• Your objective
Please return only the lines from the one holding "-(2 * ∑ i, ∑ j, ‖covDeriv" through the one holding "set L : ι → Matrix m m ℂ := fun j =>", exactly as they appear in the records below, both ends included.

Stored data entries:
<<<<
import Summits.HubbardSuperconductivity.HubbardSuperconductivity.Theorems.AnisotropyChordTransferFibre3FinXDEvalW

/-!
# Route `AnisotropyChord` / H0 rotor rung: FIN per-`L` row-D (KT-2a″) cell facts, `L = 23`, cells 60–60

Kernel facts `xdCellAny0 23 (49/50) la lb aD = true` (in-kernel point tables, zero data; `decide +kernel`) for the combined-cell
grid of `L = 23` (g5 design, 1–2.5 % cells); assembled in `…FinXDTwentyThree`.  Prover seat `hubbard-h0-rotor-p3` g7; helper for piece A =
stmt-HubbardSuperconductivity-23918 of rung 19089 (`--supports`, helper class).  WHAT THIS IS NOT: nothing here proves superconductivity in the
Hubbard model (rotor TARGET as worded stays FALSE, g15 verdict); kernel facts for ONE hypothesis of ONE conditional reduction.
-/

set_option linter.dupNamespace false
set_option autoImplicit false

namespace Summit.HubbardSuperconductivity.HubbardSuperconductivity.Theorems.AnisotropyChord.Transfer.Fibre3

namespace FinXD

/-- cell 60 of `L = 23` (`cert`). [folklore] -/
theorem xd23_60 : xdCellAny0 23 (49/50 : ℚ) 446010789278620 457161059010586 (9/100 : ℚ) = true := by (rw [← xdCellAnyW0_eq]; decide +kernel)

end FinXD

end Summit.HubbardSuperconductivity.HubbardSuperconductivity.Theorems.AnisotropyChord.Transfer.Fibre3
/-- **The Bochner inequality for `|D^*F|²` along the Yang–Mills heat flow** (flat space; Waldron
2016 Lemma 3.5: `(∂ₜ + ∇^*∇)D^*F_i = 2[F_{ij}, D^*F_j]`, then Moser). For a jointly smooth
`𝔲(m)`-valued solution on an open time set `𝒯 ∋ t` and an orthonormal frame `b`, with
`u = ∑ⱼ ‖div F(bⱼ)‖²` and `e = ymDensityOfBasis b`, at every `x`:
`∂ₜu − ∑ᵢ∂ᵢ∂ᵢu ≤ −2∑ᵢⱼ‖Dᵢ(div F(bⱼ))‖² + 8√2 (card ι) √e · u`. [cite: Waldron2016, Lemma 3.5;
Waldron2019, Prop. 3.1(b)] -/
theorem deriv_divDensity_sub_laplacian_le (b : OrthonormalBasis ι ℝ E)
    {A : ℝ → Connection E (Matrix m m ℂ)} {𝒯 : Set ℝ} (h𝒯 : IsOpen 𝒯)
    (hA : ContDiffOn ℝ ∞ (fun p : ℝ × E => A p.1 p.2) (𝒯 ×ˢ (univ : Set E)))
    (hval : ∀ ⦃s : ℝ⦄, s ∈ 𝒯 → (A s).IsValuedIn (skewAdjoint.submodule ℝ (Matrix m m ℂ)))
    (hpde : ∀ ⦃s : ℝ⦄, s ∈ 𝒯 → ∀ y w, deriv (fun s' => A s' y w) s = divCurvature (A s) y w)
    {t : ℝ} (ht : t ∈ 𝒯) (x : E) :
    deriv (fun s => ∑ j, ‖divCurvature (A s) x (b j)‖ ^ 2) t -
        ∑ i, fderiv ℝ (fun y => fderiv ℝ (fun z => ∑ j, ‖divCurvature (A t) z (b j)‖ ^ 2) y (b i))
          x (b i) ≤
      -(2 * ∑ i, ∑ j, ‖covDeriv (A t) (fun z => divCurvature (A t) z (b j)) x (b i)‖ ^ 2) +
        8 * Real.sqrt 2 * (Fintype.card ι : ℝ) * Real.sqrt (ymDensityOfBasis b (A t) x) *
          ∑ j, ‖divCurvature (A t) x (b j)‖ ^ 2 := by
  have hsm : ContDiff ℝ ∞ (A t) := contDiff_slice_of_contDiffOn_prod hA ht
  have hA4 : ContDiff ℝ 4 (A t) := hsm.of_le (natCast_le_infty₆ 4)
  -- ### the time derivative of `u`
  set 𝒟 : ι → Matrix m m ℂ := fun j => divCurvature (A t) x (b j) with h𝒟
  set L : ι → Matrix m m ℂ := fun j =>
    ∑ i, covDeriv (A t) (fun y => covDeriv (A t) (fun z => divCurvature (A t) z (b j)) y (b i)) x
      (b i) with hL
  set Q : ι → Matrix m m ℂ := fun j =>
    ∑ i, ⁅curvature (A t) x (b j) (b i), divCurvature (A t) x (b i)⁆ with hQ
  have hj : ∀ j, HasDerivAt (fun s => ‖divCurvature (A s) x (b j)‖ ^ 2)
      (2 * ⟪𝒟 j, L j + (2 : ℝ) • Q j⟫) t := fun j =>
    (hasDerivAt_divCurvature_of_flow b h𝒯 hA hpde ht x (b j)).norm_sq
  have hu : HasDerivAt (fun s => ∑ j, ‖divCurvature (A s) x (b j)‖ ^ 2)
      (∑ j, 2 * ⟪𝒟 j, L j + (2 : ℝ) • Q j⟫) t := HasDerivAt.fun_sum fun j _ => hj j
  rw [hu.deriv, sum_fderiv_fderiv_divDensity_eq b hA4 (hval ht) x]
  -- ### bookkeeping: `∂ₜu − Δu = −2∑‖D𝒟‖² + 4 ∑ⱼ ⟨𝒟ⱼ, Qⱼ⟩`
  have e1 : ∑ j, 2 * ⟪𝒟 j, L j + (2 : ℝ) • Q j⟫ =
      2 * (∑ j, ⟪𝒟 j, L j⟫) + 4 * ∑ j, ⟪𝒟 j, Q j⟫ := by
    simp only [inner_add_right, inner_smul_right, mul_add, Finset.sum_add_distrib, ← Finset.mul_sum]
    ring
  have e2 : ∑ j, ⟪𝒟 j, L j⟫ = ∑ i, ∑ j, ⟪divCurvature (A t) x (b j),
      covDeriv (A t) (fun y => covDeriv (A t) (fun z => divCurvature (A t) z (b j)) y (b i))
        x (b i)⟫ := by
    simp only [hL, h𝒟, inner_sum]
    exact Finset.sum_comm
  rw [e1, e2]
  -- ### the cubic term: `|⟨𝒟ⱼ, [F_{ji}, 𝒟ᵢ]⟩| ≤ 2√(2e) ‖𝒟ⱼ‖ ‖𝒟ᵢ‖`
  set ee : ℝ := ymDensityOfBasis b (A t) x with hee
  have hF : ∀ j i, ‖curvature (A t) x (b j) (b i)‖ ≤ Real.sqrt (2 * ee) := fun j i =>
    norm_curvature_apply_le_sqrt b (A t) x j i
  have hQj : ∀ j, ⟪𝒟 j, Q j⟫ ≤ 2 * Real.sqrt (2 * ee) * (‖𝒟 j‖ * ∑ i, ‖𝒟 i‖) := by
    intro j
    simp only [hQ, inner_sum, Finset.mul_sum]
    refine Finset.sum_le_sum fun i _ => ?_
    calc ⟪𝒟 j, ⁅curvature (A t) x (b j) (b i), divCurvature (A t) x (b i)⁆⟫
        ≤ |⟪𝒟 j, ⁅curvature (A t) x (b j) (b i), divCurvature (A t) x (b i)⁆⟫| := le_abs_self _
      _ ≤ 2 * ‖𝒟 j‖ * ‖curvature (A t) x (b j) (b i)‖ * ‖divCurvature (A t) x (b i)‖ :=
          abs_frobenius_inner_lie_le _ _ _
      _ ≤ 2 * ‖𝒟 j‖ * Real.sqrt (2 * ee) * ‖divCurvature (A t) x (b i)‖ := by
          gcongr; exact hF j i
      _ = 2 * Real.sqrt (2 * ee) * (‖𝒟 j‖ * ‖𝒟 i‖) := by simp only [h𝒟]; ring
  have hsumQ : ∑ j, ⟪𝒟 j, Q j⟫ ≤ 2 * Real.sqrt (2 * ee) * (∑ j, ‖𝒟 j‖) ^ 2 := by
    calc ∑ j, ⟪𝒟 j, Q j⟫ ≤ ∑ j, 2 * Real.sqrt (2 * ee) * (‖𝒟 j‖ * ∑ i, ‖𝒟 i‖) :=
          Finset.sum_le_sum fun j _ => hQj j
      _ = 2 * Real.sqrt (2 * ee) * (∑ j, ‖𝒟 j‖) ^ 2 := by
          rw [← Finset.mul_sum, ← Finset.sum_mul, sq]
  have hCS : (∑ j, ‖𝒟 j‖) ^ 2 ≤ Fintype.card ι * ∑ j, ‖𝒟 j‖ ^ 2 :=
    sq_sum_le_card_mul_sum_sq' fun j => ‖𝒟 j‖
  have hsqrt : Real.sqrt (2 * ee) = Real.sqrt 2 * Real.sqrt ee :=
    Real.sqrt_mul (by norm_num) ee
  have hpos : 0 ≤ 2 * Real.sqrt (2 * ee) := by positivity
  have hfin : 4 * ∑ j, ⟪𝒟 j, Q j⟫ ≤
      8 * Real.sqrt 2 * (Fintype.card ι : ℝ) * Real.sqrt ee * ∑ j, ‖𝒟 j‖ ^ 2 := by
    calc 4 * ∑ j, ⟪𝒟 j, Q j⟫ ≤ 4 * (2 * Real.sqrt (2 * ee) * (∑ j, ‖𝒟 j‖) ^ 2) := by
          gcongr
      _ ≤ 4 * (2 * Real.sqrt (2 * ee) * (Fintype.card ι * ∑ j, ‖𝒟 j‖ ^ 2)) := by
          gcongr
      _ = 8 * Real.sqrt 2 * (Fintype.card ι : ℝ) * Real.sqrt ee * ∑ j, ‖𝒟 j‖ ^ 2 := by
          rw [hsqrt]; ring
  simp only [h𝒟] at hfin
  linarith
>>>>
<<<<
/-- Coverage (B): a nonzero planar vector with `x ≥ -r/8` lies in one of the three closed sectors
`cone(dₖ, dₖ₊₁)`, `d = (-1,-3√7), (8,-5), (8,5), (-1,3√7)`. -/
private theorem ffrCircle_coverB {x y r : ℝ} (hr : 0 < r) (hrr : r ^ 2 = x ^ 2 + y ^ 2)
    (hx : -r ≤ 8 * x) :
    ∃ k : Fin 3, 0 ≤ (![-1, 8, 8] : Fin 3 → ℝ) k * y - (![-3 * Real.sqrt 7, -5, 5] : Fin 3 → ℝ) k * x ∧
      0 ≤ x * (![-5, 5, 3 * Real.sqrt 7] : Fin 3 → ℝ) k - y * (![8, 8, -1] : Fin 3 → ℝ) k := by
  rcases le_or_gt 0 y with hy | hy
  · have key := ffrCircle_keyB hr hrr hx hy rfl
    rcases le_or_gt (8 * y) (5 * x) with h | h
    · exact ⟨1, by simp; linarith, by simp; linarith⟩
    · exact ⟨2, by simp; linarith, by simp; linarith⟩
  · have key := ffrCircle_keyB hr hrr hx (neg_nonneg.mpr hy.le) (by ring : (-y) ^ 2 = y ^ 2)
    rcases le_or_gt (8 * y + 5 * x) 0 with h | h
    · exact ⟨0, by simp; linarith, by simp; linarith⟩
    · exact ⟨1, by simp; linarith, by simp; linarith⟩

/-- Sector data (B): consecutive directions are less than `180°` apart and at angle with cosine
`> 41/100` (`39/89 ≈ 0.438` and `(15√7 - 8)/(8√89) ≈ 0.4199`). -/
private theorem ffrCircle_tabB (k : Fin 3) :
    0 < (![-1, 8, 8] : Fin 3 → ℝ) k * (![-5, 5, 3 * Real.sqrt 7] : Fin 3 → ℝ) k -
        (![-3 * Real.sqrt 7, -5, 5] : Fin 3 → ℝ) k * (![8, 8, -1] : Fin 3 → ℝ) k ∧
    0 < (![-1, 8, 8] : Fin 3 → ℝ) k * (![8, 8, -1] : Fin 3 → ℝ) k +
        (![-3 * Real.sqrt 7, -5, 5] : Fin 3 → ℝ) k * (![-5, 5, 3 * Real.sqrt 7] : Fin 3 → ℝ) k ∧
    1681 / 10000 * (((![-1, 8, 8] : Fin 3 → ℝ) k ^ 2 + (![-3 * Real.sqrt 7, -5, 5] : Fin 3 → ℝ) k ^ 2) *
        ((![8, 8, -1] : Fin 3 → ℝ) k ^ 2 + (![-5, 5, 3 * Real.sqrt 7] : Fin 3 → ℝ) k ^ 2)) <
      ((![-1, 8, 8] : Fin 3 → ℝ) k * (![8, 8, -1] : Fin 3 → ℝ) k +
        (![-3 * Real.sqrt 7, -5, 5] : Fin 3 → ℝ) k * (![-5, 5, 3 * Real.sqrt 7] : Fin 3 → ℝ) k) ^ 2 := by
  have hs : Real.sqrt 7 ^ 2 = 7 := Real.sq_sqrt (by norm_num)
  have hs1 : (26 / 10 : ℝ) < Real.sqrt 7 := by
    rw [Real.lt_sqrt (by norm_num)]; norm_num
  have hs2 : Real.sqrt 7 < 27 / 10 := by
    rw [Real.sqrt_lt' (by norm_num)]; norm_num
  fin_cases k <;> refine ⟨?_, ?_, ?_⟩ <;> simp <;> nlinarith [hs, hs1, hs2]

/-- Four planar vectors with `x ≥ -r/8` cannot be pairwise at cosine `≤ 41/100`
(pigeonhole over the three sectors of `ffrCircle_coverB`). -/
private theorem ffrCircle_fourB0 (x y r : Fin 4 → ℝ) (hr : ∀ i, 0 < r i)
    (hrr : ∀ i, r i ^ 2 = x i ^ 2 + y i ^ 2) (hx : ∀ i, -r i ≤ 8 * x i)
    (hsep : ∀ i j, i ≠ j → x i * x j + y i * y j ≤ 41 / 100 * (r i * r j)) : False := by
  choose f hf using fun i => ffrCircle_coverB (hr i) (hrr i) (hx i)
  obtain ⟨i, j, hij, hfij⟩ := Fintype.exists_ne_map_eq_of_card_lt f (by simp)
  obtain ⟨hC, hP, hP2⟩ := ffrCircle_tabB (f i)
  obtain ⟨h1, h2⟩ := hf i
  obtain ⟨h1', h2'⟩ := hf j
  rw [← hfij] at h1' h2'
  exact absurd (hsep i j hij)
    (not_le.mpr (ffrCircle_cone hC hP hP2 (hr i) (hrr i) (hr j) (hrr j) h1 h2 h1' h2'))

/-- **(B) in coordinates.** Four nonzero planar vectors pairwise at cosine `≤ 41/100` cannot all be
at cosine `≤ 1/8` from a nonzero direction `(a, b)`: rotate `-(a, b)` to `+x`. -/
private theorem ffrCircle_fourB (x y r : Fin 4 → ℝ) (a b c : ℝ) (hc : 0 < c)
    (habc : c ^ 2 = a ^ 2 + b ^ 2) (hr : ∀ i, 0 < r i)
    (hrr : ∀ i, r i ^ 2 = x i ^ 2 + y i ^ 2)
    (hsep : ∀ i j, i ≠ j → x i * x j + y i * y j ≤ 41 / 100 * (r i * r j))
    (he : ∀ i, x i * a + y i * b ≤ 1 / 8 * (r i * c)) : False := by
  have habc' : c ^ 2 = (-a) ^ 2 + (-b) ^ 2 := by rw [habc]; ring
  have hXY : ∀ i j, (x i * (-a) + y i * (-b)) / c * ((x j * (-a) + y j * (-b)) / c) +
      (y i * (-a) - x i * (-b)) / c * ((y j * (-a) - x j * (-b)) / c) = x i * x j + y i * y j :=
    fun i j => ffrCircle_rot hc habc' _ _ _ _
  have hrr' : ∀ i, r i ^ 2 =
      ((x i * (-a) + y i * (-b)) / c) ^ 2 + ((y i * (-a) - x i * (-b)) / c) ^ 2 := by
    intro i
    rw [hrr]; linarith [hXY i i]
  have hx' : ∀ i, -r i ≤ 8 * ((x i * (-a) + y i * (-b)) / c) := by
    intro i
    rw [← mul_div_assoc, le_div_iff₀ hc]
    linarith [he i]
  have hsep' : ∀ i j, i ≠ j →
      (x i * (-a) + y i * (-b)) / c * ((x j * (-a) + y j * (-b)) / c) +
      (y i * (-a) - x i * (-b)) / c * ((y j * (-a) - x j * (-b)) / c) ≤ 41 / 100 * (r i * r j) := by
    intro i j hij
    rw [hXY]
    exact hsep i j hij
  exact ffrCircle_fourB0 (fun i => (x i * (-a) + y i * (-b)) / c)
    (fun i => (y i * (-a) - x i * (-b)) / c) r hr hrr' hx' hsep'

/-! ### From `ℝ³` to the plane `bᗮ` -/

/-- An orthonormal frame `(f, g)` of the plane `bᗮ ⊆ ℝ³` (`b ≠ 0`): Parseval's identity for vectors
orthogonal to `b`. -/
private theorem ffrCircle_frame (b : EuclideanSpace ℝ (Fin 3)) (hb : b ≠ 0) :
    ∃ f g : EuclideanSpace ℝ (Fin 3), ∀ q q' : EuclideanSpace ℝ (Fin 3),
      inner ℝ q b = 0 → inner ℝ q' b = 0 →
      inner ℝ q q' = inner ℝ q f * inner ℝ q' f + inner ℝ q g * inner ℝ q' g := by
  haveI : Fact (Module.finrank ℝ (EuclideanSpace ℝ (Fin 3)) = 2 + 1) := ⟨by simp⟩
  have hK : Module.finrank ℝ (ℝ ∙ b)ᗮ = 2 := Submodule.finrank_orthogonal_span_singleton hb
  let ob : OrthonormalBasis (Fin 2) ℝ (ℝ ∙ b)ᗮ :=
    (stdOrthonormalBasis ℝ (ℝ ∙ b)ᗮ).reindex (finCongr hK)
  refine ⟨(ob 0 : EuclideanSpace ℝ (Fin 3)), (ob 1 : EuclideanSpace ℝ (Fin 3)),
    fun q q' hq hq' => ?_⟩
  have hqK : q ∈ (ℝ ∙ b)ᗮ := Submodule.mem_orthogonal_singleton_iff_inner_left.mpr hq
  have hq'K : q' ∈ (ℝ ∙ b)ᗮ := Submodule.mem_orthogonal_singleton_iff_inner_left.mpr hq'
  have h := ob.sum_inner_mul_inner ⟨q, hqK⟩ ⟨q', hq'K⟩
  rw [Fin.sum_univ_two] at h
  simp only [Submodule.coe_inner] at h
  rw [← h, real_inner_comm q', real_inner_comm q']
>>>>
• Output for this task
      -(2 * ∑ i, ∑ j, ‖covDeriv (A t) (fun z => divCurvature (A t) z (b j)) x (b i)‖ ^ 2) +
        8 * Real.sqrt 2 * (Fintype.card ι : ℝ) * Real.sqrt (ymDensityOfBasis b (A t) x) *
          ∑ j, ‖divCurvature (A t) x (b j)‖ ^ 2 := by
  have hsm : ContDiff ℝ ∞ (A t) := contDiff_slice_of_contDiffOn_prod hA ht
  have hA4 : ContDiff ℝ 4 (A t) := hsm.of_le (natCast_le_infty₆ 4)
  -- ### the time derivative of `u`
  set 𝒟 : ι → Matrix m m ℂ := fun j => divCurvature (A t) x (b j) with h𝒟
  set L : ι → Matrix m m ℂ := fun j =>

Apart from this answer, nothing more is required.